Odh G, Hindemith A, Rosengren A M, Rosengren E, Rorsman H
Department of Pharmacology, University of Lund, Sweden.
Biochem Biophys Res Commun. 1993 Dec 15;197(2):619-24. doi: 10.1006/bbrc.1993.2524.

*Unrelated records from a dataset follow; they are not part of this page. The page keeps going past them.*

/-!
# Coupled two-leg ladder arrays on `ℤ²` as a superlattice family: the complete-coset decomposition of a
# hopping, the layer (period-2) cosets, and the CONCAVITY SANDWICH
# `e(t, t_⊥, s) ≥ (1 − s/t_⊥)·e(decoupled ladders) + (s/t_⊥)·e(square lattice)`

Topic `Literature/MathematicalPhysics/QuantumLattice` (family `hubbard`; §1–§3 general dimension `d`, §4 `ℤ²`).
Sequel of `SublatticeSelectiveInteractions` (`InCoset`, `sublatticeVectorHopping` and its views, `layerPeriods`) and
`SuperlatticeCellEnergyFamilies` (`cellEnergy`, `viewFamily`, `infCellEnergyOn`, its concavity / Lipschitz calculus,
«periodic order cannot lower a translation-invariant model»). Written for stage S2 (CERTIFIER-FAMILIES, «families
of models») of the Hubbard material-oracle programme and the router's LADDER boxes (two-leg cuprate ladders with
inter-ladder couplings, e.g. box #32 `Sr₁₄₋ₓCaₓCu₂₄O₄₁`: «S2 has no ladder instrument»): the ladder array is a
superlattice one-band model on `ℤ²` — legs along `e₁` everywhere, rungs = `e₂`-bonds from even rows, inter-ladder
bonds = `e₂`-bonds from odd rows — so the superlattice calculus applies, and joint concavity in
`(t_leg, t_rung, t_inter)` sandwiches every coupled-ladder array between the DECOUPLED ladders (`t_inter = 0`)
and the anisotropic SQUARE LATTICE (`t_inter = t_rung`).

* §1 the cell representative `cellRep q x` of a site (coordinatewise remainder), `x ∈ coset(pos(cellRep x))` and
  in no other coset of the cell (`inCoset_cellPos_iff`); **COMPLETE-COSET DECOMPOSITION**
  `Σ_{n∈C} Φ_{q, pos n, v} = Φ_v` (and with all labels re-centred): the sublattice-selective hoppings over the
  fundamental cell reassemble the full hopping along `v`.
* §2 class constant for constant views from a uniform single-state bound (`abs_cellEnergy_const_le`).
* §3 two-layer superlattices `layerPeriods i₀`: coset membership is a parity (`inCoset_layerPeriods_iff`), the two
  cosets `c`, `c + e_{i₀}` are complementary, and `Φ_{q,c,v} + Φ_{q,c+e_{i₀},v} = Φ_v`.
* §4 (`ℤ²`) **`ladderArrayViews U (t_leg, t_rung, t_inter)`** (a `viewFamily` over `layerPeriods 1`);
  `anisotropicHubbard U t_x t_y = Φ^{0,U} + t_xΦ_{e₁} + t_yΦ_{e₂}`; by instantiation: joint concavity in the three
  hoppings over every class, Lipschitz `Σ_a 2|Δθ_a|` (`R ≥ 1`); **at `t_inter = t_rung` every view IS
  `anisotropicHubbard U t t_⊥`** (complete-coset decomposition), hence over the periodic states the variational
  cell energy is `tiGroundEnergyDensity (anisotropicHubbard U t t_⊥)`; and **THE SANDWICH**: for `0 ≤ s ≤ t_⊥`
  and every class, `(1 − s/t_⊥)·e_S(t,t_⊥,0) + (s/t_⊥)·e_S(t,t_⊥,t_⊥) ≤ e_S(t,t_⊥,s)`
  (`infCellEnergyOn_ladderArray_ge_chord`; periodic-class form with the square-lattice density on the right of
  the chord, `…_ge_chord_periodic`) — certified floors for decoupled ladders (quasi-one-dimensional objects) and
  for the square lattice floor every intermediate inter-ladder coupling at zero cost.

Everything is PROVED; definitions with bodies (`cellRep`, `ladderArrayViews`, `anisotropicHubbard`), no named
fact, no number of record, no `sorry`. HONEST SCOPE: energy words only; norm class constants; one-sided (the
sandwich is a FLOOR; caps come from trial states / tangent planes of the calculus); the diagonal inter-ladder
hoppings of a real trellis lattice are further `sublatticeVectorHopping` directions (not instantiated here);
nothing certifies a number about a material.

## Mathlib / tree search

REUSED: `InCoset`, `inCoset_sub_iff`, `sublatticeVectorHopping(_apply_pair/_apply_eq_zero)`, `sublatticeVectorHoppingViews`,
`abs_cellEnergy_sublatticeVectorHoppingViews_le`, `layerPeriods` (`SublatticeSelectiveInteractions`); `Cell`, `cellPos`, `periodVec`
(`PeriodicStatesCellAverage`); `InfVolFermionState.cellEnergy`, `viewFamily`, `infCellEnergyOn`, `periodicStates`,
`concaveOn_infCellEnergyOn_viewFamily`, `abs_infCellEnergyOn_viewFamily_sub_le`, `infCellEnergyOn_periodic_const_eq_tiGroundEnergyDensity`
(`SuperlatticeCellEnergyFamilies`); `vectorHoppingFermionInteraction(_apply_eq_zero)`, `abs_meanEnergy_vectorHopping_le`,
`FermionInteraction.linearFamily(_apply)`, `unitVec_mem_thicken_one`, `thicken_mono`, `uvec_ne_zero`; Mathlib `Int.emod_nonneg`,
`Int.emod_lt_of_pos`, `Int.emod_emod_of_dvd`, `Int.emod_eq_emod_iff_emod_sub_eq_zero`, `Int.emod_eq_of_lt`, `Finset.sum_ite_eq'`.
`lean search 'ladder.*Views|cellRep|trellis|anisotropicHubbard' --decl` (QuantumLattice): nothing of this kind
(the tree's `HubbardLadder` summit files are finite-cluster objects, unrelated).

## References

* R. B. Israel, *Convexity in the Theory of Lattice Gases* (1979), Thm. I.3.4. [cite: Israel1979, Thm. I.3.4]
* O. Bratteli, A. Kishimoto, D. W. Robinson, CMP 64 (1978) 41, §3, Thm. 2. [cite: BratteliKishimotoRobinson1978, Thm. 2 (condition 2)]
* O. Bratteli, D. W. Robinson, *OAQSM 1* (1987), Prop. 2.3.11. [cite: BratteliRobinsonI1987, Prop. 2.3.11]
* H. Araki, H. Moriya, Rev. Math. Phys. 15 (2003) 93, §4.1. [cite: ArakiMoriya2003, §4.1]
* E. Pavarini et al., PRL 87 (2001) 047003, eq. (1). [cite: PavariniEtAl2001, eq. (1)]
-/

noncomputable section
import Mathlib.GroupTheory.Index
import Mathlib.GroupTheory.QuotientGroup.Basic
import Mathlib.Algebra.Group.Conj
import Literature.GroupTheory.CombinatorialGroupTheory.FreeGroupConjugacySeparable
import Literature.GroupTheory.CombinatorialGroupTheory.SurfaceGroupConjugacySeparable
import HarnessLib

/-!
# Conjugacy separability (Mostowski, Stebe); orientable surface groups are conjugacy separable
# (Stebe 1972, Thm. 3.3) — the predicate, its reformulations, and the NAMED FACT

Topic `Literature/GroupTheory/CombinatorialGroupTheory`.  P. F. Stebe, *Conjugacy separability of
certain Fuchsian groups*, Trans. Amer. Math. Soc. 163 (1972) 173–188 [Stebe1972], p. 173: "Let `G`
be a group. An element `g` is c.d. in `G` if and only if given any element `h` of `G`, either it is
conjugate to `h` or there is a homomorphism `ξ` from `G` onto a finite group such that `ξ(g)` is not
conjugate to `ξ(h)`. Following A. Mostowski, a group is conjugacy separable or c.s. if and only if
every element of the group is c.d."; and Theorem 3.3, p. 182: "The groups
`Gₙ = ⟨a₁, …, aₙ, b₁, …, bₙ ; (a₁, b₁) ⋯ (aₙ, bₙ) = 1⟩ are c.s." (proved there for `n = 2, 3` and by
induction for `n ≥ 4`).

Contents:
* `IsConjugacySeparable G` — the DEFINITION (Stebe's form: a homomorphism onto a finite group
  separating the conjugacy classes), for a group `G : Type u` with finite targets in `Type u`;
* `isConjugacySeparable_iff_quotient` — PROVED equivalence with the finite-quotient form
  "`∃ K ⊴ G` of finite index with the images in `G ⧸ K` not conjugate" (the binder shape
  `∃ (K) (_ : K.Normal) (_ : K.FiniteIndex), ¬ IsConj (mk u) (mk v)` in which the tree's
  `FreeGroup.conjugacySeparable` and the [IUTchI] Thm. 2.6 companions carry conjugacy separability);
* `IsConjugacySeparable.of_mulEquiv` — transport along a group isomorphism;
* `isConjugacySeparable_freeGroup` — free groups (any rank) are c.s.: the tree's theorem
  `FreeGroup.exists_hom_finite_not_isConj` (Stebe 1970 / Lyndon–Schupp I Prop. 4.8, file
  `FreeGroupConjugacySeparable.lean`), repackaged — no new content;
* `isConjugacySeparable_surfaceGroup_of_fact`, `surfaceGroupConjugacySeparable_iff` — the link
  with the tree's NAMED FACT `SurfaceGroupConjugacySeparable` ([Stb2] = Stebe 1972, Thm. 3.3: for
  `n ≥ 2` the orientable surface group `Sₙ` is conjugacy separable; file
  `SurfaceGroupConjugacySeparable.lean`, abc-iut-L5-d2, the single home of that fact): given the fact,
  `IsConjugacySeparable (SurfaceGroup n)`; and the fact is equivalent to that statement for all
  `n ≥ 2`.  (Revision note: the first revision of this file typed the fact a second time as
  `surfaceGroup_isConjugacySeparable`; removed per the layer lead's de-duplication ruling — ONE
  spelling per notion.)  The fact is the external input "[Stb2], Theorem 3.3" of Mochizuki, IUTchI,
  proof of Thm. 2.6 (p. 57), alongside "[Stb1], Theorem 1, when `G` is free"
  (= `isConjugacySeparable_freeGroup`, PROVED in the tree).

Deliberately NOT here: conjugacy distinguishedness of infinite-order elements of general Fuchsian
groups (Stebe's Thm. 3.10), `p`-conjugacy separability, subgroup separability (M. Hall / LERF).
-/

namespace Literature.GroupTheory.CombinatorialGroupTheory

universe u v

/-- **Conjugacy separability** (A. Mostowski; P. F. Stebe, Trans. AMS 163 (1972), p. 173): a group
`G` is *conjugacy separable* if for any two non-conjugate elements `g, h ∈ G` there is a
homomorphism `ξ` from `G` onto a finite group such that `ξ(g)` is not conjugate to `ξ(h)` ("`g` is
c.d. in `G`" for every `g`).  The finite targets are taken in the universe of `G` (no loss: one may
always take `G ⧸ K`, see `isConjugacySeparable_iff_quotient`). [cite: Stebe1972, §1 p.173] -/
def IsConjugacySeparable (G : Type u) [Group G] : Prop :=
  ∀ g h : G, ¬ IsConj g h →
    ∃ (Q : Type u) (_ : Group Q) (_ : Finite Q) (ξ : G →* Q),
      Function.Surjective ξ ∧ ¬ IsConj (ξ g) (ξ h)

variable {G : Type u} [Group G]

/-- Conjugacy separability in FINITE-QUOTIENT form: non-conjugate `g, h` stay non-conjugate in
`G ⧸ K` for some normal subgroup `K` of finite index.  Equivalent to Stebe's definition (take
`K = Ker ξ`, resp. `ξ = G → G ⧸ K`). [cite: Stebe1972, §1 p.173] -/
theorem isConjugacySeparable_iff_quotient :
    IsConjugacySeparable G ↔
      ∀ g h : G, ¬ IsConj g h →
        ∃ (K : Subgroup G) (_ : K.Normal) (_ : K.FiniteIndex),
          ¬ IsConj (QuotientGroup.mk g : G ⧸ K) (QuotientGroup.mk h) := by
  constructor
  · intro hG g h hgh
    obtain ⟨Q, _, _, ξ, hξ, hnc⟩ := hG g h hgh
    haveI : ξ.ker.FiniteIndex := inferInstance
    refine ⟨ξ.ker, inferInstance, inferInstance, fun hc => hnc ?_⟩
    -- transport conjugacy along `G ⧸ Ker ξ ≃* range ξ ⊆ Q`
    obtain ⟨c, hc⟩ := isConj_iff.mp hc
    obtain ⟨x, rfl⟩ := QuotientGroup.mk_surjective c
    have hx : (QuotientGroup.mk (x * g * x⁻¹) : G ⧸ ξ.ker) = QuotientGroup.mk h := by
      simpa only [QuotientGroup.mk_mul, QuotientGroup.mk_inv] using hc
    rw [QuotientGroup.eq] at hx
    have h1 : ξ ((x * g * x⁻¹)⁻¹ * h) = 1 := hx
    rw [map_mul, map_inv, inv_mul_eq_one] at h1
    refine isConj_iff.mpr ⟨ξ x, ?_⟩
    rw [← map_mul, ← map_inv, ← map_mul, h1]
  · intro hG g h hgh
    obtain ⟨K, hKn, hKf, hnc⟩ := hG g h hgh
    exact ⟨G ⧸ K, inferInstance, Subgroup.finite_quotient_of_finiteIndex, QuotientGroup.mk' K,
      QuotientGroup.mk'_surjective K, hnc⟩

/-- Conjugacy separability, contrapositive reading of the finite-quotient form: elements conjugate in
every finite quotient `G ⧸ K` are conjugate in `G`. [cite: Stebe1972, §1 p.173] -/
theorem IsConjugacySeparable.isConj_of_forall_quotient (hG : IsConjugacySeparable G) {g h : G}
    (hq : ∀ (K : Subgroup G) [K.Normal] [K.FiniteIndex],
      IsConj (QuotientGroup.mk g : G ⧸ K) (QuotientGroup.mk h)) :
    IsConj g h := by
  by_contra hgh
  obtain ⟨K, hKn, hKf, hnc⟩ := isConjugacySeparable_iff_quotient.mp hG g h hgh
  exact hnc (hq K)

/-- Conjugacy separability is invariant under group isomorphism. [cite: Stebe1972, §1 p.173] -/
theorem IsConjugacySeparable.of_mulEquiv {H : Type u} [Group H] (e : G ≃* H)
    (hH : IsConjugacySeparable H) : IsConjugacySeparable G := by
  intro g h hgh
  have hgh' : ¬ IsConj (e g) (e h) := fun hc =>
    hgh (by simpa using e.symm.toMonoidHom.map_isConj hc)
  obtain ⟨Q, _, _, ξ, hξ, hnc⟩ := hH (e g) (e h) hgh'
  exact ⟨Q, inferInstance, inferInstance, ξ.comp e.toMonoidHom,
    hξ.comp e.surjective, hnc⟩

/-- **Free groups are conjugacy separable** (Stebe 1970, Thm. 1; Baumslag–Taylor; Lyndon–Schupp I
Prop. 4.8) — the tree's theorem `FreeGroup.exists_hom_finite_not_isConj` (abc-iut-L5-t14,
`FreeGroupConjugacySeparable.lean`) in the vocabulary of this file; this is "[Stb1], Theorem 1, when
`G` is free" of Mochizuki, IUTchI p. 57. [cite: LyndonSchupp2001, Ch. I Prop. 4.8] -/
theorem isConjugacySeparable_freeGroup (ι : Type u) : IsConjugacySeparable (FreeGroup ι) :=
  fun _ _ h => FreeGroup.exists_hom_finite_not_isConj h

/-- **Orientable surface groups are conjugacy separable (Stebe 1972, Thm. 3.3)** in the vocabulary of
this file, FROM the tree's named fact `SurfaceGroupConjugacySeparable`
(`SurfaceGroupConjugacySeparable.lean`, abc-iut-L5-d2 — the ONE home of [Stb2] per the L5-lead's
de-duplication ruling of 2026-08-25; an earlier revision of this file carried a second copy of the
fact, now removed): GIVEN that fact, `Sₙ` is conjugacy separable for every `n ≥ 2`.  Conditional on the
fact; nothing is asserted. [cite: Stebe1972, Thm 3.3 p.182] -/
theorem isConjugacySeparable_surfaceGroup_of_fact (h : SurfaceGroupConjugacySeparable) {n : ℕ}
    (hn : 2 ≤ n) : IsConjugacySeparable (Literature.Topology.FourManifolds.SurfaceGroup n) :=
  isConjugacySeparable_iff_quotient.mpr (h n hn)

/-- The named fact `SurfaceGroupConjugacySeparable` is EQUIVALENT to "`Sₙ` is conjugacy separable
(`IsConjugacySeparable`, Stebe's surjection form) for all `n ≥ 2`" — Stebe's Theorem 3.3 as he states it
(Trans. AMS 163 (1972), p. 182, with the definition of p. 173). [cite: Stebe1972, Thm 3.3 p.182] -/
theorem surfaceGroupConjugacySeparable_iff :
    SurfaceGroupConjugacySeparable ↔
      ∀ n : ℕ, 2 ≤ n → IsConjugacySeparable (Literature.Topology.FourManifolds.SurfaceGroup n) := by
  constructor
  · exact fun h n hn => isConjugacySeparable_surfaceGroup_of_fact h hn
  · intro h n hn u v huv
    exact isConjugacySeparable_iff_quotient.mp (h n hn) u v huv

end Literature.GroupTheory.CombinatorialGroupTheory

Two membrane bound enzymes which tautomerize L-dopachrome and are specific for the L-isomer of dopachrome have been defined in melanin forming cells. Another enzyme that tautomerizes D-dopachrome with concomitant decarboxylation to give 5,6-dihydroxyindole (DHI) was found in the cytoplasm of human melanoma cells, human liver and in all of the organs studied in rat. The decolorization of D-dopachrome with the formation of DHI was used in monitoring the isolation of a tautomerase from liver of male rats and therefore the enzyme is provisionally called D-dopachrome tautomerase. The molecular weight of D-dopachrome tautomerase monomer was approximately 12 kD and its N-terminal amino acid sequence was P-F-V-E-L-E-T-N-L-P-A-. The Km for D-dopachrome was 1.5 mM and Vmax 0.5 mmol per min and mg protein.
在形成黑色素的细胞中已确定有两种膜结合酶,它们能使L - 多巴色素互变异构,且对多巴色素的L - 异构体具有特异性。在人黑色素瘤细胞、人肝脏以及在大鼠研究的所有器官的细胞质中发现了另一种酶,该酶能使D - 多巴色素互变异构并伴随脱羧反应生成5,6 - 二羟基吲哚(DHI)。利用D - 多巴色素脱色形成DHI来监测从雄性大鼠肝脏中分离出一种互变异构酶,因此该酶被暂称为D - 多巴色素互变异构酶。D - 多巴色素互变异构酶单体的分子量约为12 kD,其N端氨基酸序列为P - F - V - E - L - E - T - N - L - P - A -。D - 多巴色素的米氏常数(Km)为1.5 mM,最大反应速度(Vmax)为每分钟0.5 mmol每毫克蛋白质。